**Task to carry out**
Search term "show": please copy every line of the records below that contains it.

**Collected data entries**
========================================================================

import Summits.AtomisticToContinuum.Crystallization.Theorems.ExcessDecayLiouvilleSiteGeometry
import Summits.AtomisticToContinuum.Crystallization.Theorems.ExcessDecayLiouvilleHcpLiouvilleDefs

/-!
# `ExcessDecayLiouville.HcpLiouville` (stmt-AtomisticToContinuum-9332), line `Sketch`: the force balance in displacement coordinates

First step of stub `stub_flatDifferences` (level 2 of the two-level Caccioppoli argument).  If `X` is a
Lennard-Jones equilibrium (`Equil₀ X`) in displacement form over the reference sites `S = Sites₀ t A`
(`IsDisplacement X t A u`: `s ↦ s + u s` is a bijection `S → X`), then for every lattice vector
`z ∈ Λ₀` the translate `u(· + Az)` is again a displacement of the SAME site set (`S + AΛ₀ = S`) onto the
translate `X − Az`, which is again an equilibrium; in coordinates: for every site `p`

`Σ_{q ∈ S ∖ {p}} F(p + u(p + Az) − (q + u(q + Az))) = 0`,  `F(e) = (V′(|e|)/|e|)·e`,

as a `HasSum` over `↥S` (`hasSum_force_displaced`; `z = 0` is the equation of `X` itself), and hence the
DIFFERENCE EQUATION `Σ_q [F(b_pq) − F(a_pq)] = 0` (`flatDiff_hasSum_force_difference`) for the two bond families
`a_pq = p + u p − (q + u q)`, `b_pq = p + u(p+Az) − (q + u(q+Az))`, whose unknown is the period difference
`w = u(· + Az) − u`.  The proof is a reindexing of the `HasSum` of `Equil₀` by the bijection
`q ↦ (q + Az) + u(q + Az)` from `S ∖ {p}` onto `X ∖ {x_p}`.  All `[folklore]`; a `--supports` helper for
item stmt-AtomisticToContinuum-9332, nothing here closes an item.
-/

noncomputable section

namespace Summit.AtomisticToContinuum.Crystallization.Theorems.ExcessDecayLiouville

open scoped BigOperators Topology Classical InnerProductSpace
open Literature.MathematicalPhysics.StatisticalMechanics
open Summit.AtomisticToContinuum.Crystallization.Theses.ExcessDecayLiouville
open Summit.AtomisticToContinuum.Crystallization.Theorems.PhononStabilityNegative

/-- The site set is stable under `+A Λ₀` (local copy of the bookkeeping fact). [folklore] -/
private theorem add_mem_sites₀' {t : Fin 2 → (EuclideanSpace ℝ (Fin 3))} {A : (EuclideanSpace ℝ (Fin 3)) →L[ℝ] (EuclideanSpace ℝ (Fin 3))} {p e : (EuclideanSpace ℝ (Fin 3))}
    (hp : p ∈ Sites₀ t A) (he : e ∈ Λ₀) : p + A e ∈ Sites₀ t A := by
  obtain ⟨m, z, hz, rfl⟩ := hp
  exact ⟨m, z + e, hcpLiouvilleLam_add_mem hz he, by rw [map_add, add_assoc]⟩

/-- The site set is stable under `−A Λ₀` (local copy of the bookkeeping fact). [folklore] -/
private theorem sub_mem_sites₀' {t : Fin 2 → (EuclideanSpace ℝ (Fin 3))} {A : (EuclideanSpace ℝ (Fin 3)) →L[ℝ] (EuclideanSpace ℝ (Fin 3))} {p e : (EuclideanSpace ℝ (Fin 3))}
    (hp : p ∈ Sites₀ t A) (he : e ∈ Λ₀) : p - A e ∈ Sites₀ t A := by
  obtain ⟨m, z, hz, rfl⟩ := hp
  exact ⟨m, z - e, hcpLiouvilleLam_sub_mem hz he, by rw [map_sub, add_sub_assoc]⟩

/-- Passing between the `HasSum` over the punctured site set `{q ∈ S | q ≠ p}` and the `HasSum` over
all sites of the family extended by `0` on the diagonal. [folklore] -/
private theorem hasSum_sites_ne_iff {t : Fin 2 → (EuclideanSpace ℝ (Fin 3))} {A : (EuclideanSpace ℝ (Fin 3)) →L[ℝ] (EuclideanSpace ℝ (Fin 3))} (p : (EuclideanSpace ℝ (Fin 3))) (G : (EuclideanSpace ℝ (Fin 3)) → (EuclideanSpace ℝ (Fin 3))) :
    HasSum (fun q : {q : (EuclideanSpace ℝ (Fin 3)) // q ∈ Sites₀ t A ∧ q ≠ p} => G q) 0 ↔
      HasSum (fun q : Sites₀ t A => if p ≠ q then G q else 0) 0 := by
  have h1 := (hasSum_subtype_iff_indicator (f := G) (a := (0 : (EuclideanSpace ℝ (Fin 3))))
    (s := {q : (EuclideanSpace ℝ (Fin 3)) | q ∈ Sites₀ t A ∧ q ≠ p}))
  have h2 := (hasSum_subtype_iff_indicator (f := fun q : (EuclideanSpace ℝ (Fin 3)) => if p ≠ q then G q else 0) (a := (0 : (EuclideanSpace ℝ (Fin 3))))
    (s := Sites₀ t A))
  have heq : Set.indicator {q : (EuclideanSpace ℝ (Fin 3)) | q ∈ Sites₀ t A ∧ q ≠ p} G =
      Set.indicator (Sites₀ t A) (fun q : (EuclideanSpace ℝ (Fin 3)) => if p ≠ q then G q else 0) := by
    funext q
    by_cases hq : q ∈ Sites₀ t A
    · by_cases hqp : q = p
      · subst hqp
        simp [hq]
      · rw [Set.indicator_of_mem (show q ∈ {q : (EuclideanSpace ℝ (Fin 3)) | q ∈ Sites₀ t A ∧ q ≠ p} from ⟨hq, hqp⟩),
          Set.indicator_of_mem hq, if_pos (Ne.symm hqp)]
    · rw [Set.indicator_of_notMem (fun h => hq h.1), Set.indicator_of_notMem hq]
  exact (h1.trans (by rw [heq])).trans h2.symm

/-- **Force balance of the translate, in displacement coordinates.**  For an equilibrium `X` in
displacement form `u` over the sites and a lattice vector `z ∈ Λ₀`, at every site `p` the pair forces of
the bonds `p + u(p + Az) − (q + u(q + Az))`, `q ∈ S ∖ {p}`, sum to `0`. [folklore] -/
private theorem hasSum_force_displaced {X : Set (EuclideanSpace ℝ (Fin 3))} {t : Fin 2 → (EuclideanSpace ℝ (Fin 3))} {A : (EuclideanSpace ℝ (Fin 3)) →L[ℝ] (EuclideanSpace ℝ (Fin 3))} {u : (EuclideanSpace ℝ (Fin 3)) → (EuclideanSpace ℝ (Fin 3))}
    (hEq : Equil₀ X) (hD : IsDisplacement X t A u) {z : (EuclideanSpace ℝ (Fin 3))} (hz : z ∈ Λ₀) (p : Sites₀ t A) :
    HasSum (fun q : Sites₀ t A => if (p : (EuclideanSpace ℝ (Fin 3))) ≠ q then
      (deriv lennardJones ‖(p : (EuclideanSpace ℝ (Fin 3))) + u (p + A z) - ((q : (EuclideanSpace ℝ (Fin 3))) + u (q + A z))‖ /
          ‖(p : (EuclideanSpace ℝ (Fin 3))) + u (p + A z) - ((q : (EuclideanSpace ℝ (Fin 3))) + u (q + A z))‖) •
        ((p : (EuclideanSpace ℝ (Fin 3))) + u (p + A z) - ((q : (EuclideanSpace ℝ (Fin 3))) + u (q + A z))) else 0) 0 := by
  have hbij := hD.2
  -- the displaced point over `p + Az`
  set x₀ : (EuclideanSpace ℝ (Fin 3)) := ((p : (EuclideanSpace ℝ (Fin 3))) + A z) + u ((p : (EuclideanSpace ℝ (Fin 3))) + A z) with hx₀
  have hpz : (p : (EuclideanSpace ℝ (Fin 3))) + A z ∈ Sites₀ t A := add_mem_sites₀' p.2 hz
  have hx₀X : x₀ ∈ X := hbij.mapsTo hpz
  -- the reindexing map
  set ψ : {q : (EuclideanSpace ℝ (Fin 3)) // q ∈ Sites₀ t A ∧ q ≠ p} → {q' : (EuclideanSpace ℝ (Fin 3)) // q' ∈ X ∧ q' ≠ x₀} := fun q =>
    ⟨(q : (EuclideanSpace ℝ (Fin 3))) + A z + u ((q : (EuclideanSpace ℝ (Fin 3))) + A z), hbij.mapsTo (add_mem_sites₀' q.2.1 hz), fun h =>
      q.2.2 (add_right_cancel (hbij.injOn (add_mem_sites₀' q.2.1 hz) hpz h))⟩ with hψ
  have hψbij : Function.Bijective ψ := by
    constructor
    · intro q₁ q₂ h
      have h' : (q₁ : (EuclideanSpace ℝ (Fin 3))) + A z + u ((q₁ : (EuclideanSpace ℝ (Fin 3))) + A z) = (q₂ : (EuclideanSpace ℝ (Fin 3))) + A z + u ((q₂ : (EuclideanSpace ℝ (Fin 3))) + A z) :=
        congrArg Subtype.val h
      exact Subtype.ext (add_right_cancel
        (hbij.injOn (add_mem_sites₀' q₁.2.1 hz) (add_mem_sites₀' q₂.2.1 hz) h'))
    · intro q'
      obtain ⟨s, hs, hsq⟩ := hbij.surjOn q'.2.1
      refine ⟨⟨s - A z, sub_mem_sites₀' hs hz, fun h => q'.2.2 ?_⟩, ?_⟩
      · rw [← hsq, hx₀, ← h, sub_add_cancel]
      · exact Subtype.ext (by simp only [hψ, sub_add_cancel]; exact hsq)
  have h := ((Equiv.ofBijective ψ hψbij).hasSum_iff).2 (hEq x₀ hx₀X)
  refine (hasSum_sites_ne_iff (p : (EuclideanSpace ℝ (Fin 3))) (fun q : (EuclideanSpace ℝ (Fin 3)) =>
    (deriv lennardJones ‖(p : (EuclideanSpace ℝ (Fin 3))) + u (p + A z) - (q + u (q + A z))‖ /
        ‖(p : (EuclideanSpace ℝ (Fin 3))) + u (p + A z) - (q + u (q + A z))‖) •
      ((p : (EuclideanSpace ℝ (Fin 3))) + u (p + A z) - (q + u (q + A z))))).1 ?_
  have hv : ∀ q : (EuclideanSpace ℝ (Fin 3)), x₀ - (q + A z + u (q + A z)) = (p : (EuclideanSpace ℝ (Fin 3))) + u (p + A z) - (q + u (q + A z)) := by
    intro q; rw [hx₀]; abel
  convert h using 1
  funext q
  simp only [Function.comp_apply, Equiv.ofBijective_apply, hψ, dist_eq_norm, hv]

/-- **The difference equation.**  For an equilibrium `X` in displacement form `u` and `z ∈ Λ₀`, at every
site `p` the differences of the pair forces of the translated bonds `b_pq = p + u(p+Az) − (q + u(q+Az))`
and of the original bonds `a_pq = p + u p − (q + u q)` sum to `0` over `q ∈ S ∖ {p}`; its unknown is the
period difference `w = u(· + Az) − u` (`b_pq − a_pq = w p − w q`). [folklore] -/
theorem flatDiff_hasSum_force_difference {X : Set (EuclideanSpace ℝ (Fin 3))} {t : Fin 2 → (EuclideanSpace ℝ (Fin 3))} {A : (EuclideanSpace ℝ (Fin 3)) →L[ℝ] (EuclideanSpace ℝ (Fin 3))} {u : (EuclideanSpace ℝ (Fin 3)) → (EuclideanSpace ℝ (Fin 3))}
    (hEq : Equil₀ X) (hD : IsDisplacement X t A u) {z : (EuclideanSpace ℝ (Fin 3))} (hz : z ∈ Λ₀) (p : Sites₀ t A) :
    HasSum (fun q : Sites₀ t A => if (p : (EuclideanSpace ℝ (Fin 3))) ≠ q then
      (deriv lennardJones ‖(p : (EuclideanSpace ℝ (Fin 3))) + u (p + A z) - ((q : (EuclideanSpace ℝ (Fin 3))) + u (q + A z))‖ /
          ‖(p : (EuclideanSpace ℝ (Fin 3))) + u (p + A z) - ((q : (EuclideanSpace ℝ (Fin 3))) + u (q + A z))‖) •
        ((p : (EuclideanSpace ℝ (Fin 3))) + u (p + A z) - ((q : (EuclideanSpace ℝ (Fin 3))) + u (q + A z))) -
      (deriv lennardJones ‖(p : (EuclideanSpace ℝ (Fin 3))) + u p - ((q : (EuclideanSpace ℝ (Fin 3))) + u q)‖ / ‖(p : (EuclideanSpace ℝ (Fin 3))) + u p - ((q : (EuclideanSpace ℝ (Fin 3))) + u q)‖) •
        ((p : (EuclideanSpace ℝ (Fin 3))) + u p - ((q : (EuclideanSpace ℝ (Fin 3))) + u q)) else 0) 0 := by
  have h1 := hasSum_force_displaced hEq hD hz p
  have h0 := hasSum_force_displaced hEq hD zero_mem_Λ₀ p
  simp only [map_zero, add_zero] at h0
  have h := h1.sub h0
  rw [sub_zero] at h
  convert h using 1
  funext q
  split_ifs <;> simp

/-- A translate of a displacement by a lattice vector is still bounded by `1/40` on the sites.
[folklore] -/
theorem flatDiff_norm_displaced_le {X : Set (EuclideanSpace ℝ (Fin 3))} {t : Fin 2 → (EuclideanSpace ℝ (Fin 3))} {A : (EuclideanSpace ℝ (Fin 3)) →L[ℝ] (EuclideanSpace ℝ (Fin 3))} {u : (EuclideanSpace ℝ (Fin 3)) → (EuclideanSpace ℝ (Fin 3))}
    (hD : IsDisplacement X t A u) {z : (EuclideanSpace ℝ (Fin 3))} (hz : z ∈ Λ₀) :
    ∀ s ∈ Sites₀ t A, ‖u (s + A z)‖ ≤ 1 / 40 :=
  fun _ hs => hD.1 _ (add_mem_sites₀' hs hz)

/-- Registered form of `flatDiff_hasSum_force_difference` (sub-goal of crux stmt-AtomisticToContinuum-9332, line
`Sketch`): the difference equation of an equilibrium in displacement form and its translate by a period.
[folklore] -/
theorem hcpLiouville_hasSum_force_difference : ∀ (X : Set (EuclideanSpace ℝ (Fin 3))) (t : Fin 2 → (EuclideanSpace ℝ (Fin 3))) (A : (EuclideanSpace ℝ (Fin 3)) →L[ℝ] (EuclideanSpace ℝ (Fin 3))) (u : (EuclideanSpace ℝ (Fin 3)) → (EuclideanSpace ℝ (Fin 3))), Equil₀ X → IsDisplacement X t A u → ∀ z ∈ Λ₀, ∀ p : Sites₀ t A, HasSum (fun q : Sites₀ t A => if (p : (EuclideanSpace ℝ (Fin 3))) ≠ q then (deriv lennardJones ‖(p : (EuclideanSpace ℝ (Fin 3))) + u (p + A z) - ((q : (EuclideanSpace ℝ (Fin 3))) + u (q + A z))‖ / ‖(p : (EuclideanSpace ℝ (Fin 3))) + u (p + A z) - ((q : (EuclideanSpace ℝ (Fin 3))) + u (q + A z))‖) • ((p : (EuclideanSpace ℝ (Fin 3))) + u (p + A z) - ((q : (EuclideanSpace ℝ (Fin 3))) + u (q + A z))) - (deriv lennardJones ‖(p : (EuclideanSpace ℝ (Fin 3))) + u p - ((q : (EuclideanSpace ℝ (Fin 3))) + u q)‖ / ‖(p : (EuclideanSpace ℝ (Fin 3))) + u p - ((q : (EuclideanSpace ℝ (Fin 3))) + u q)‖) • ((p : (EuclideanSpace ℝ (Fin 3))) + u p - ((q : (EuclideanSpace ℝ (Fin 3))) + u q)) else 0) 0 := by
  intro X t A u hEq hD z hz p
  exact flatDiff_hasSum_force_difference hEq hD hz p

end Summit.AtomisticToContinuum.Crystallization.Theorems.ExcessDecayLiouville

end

========================================================================

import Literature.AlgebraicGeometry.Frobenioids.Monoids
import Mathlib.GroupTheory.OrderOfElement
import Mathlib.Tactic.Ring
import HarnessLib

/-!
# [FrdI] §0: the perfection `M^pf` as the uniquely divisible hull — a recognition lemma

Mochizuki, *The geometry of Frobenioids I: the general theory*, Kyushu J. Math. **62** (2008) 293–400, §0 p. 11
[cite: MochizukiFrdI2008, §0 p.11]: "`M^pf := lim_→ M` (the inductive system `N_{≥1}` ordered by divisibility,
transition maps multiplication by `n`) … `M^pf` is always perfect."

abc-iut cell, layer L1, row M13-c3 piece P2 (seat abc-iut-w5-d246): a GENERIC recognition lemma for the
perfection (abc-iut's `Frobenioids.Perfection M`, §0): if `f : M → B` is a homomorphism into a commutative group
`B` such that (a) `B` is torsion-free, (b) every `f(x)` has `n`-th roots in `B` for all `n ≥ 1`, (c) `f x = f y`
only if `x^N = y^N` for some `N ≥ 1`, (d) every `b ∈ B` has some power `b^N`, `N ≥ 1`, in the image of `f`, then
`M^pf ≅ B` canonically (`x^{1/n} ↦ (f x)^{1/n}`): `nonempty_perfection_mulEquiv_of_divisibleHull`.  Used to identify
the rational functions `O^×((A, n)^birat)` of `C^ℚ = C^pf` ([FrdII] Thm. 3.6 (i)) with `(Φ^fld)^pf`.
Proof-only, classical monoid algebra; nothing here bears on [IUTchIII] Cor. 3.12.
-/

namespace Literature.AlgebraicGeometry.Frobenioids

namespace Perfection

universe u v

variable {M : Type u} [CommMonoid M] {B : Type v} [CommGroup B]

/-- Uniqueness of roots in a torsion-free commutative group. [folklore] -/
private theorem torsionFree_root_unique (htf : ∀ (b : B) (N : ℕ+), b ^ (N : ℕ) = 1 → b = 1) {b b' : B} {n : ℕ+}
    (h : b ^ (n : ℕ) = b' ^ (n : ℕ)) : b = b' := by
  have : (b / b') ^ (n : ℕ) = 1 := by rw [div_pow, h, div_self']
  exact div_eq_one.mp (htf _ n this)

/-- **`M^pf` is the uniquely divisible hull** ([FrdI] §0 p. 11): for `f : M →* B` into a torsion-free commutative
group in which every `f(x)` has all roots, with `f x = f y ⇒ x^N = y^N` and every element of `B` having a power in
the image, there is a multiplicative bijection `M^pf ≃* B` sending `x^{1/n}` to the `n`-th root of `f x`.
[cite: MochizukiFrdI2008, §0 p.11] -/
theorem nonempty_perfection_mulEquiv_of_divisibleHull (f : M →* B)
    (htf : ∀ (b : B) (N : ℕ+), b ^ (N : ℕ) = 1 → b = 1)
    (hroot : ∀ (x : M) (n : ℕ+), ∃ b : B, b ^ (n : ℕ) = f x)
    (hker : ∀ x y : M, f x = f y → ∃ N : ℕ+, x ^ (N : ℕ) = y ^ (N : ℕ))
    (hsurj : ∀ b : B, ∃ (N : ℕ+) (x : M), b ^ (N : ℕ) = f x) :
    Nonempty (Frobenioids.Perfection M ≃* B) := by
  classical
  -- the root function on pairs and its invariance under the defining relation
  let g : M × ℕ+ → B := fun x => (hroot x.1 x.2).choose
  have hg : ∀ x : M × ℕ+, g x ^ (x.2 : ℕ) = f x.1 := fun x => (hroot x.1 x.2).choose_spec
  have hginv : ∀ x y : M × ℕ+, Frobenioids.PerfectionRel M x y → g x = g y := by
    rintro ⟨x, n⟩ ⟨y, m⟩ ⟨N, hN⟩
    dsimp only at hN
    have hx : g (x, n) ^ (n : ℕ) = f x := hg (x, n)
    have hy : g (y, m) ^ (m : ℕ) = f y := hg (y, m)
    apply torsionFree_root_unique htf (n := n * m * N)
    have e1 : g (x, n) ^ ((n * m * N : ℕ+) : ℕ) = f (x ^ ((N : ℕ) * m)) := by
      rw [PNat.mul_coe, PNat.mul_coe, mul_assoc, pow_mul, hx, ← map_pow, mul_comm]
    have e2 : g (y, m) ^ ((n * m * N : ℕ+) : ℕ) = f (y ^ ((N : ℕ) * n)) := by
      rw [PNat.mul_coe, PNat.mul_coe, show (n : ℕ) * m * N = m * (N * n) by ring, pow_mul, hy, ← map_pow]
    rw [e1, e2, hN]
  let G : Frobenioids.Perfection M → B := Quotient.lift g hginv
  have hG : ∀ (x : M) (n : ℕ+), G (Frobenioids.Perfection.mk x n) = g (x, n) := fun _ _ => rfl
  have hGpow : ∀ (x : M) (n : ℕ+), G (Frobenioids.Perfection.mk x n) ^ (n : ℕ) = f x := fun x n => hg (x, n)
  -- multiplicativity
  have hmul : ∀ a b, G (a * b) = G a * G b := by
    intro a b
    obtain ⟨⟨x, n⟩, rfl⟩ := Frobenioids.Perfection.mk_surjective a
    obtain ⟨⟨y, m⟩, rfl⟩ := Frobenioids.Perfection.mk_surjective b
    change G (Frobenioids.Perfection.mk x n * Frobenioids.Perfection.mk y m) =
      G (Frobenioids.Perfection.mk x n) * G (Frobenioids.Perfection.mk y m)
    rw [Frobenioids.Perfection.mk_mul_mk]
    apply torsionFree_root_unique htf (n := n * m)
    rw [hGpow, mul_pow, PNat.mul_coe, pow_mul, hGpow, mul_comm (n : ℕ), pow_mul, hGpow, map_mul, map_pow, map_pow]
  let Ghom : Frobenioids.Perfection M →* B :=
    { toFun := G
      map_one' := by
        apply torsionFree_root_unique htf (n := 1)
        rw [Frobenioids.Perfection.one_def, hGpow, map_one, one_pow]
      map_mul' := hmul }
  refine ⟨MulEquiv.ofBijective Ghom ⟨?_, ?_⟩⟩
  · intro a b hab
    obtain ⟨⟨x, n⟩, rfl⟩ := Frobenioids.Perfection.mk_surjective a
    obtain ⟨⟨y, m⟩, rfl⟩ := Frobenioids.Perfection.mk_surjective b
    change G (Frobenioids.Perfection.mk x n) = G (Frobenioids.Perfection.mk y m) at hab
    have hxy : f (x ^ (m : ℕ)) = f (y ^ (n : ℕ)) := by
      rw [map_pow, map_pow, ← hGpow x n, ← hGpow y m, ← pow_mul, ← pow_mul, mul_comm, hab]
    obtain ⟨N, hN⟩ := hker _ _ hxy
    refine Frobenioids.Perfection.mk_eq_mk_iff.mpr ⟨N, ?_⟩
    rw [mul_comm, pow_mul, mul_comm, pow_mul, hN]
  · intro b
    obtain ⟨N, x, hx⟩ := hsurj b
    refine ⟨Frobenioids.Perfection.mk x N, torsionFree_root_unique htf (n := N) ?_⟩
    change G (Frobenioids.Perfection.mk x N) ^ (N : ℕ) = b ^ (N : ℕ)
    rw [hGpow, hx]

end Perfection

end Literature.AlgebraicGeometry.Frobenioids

========================================================================

**Expected answer**
      · rw [Set.indicator_of_mem (show q ∈ {q : (EuclideanSpace ℝ (Fin 3)) | q ∈ Sites₀ t A ∧ q ≠ p} from ⟨hq, hqp⟩),
      rw [PNat.mul_coe, PNat.mul_coe, show (n : ℕ) * m * N = m * (N * n) by ring, pow_mul, hy, ← map_pow]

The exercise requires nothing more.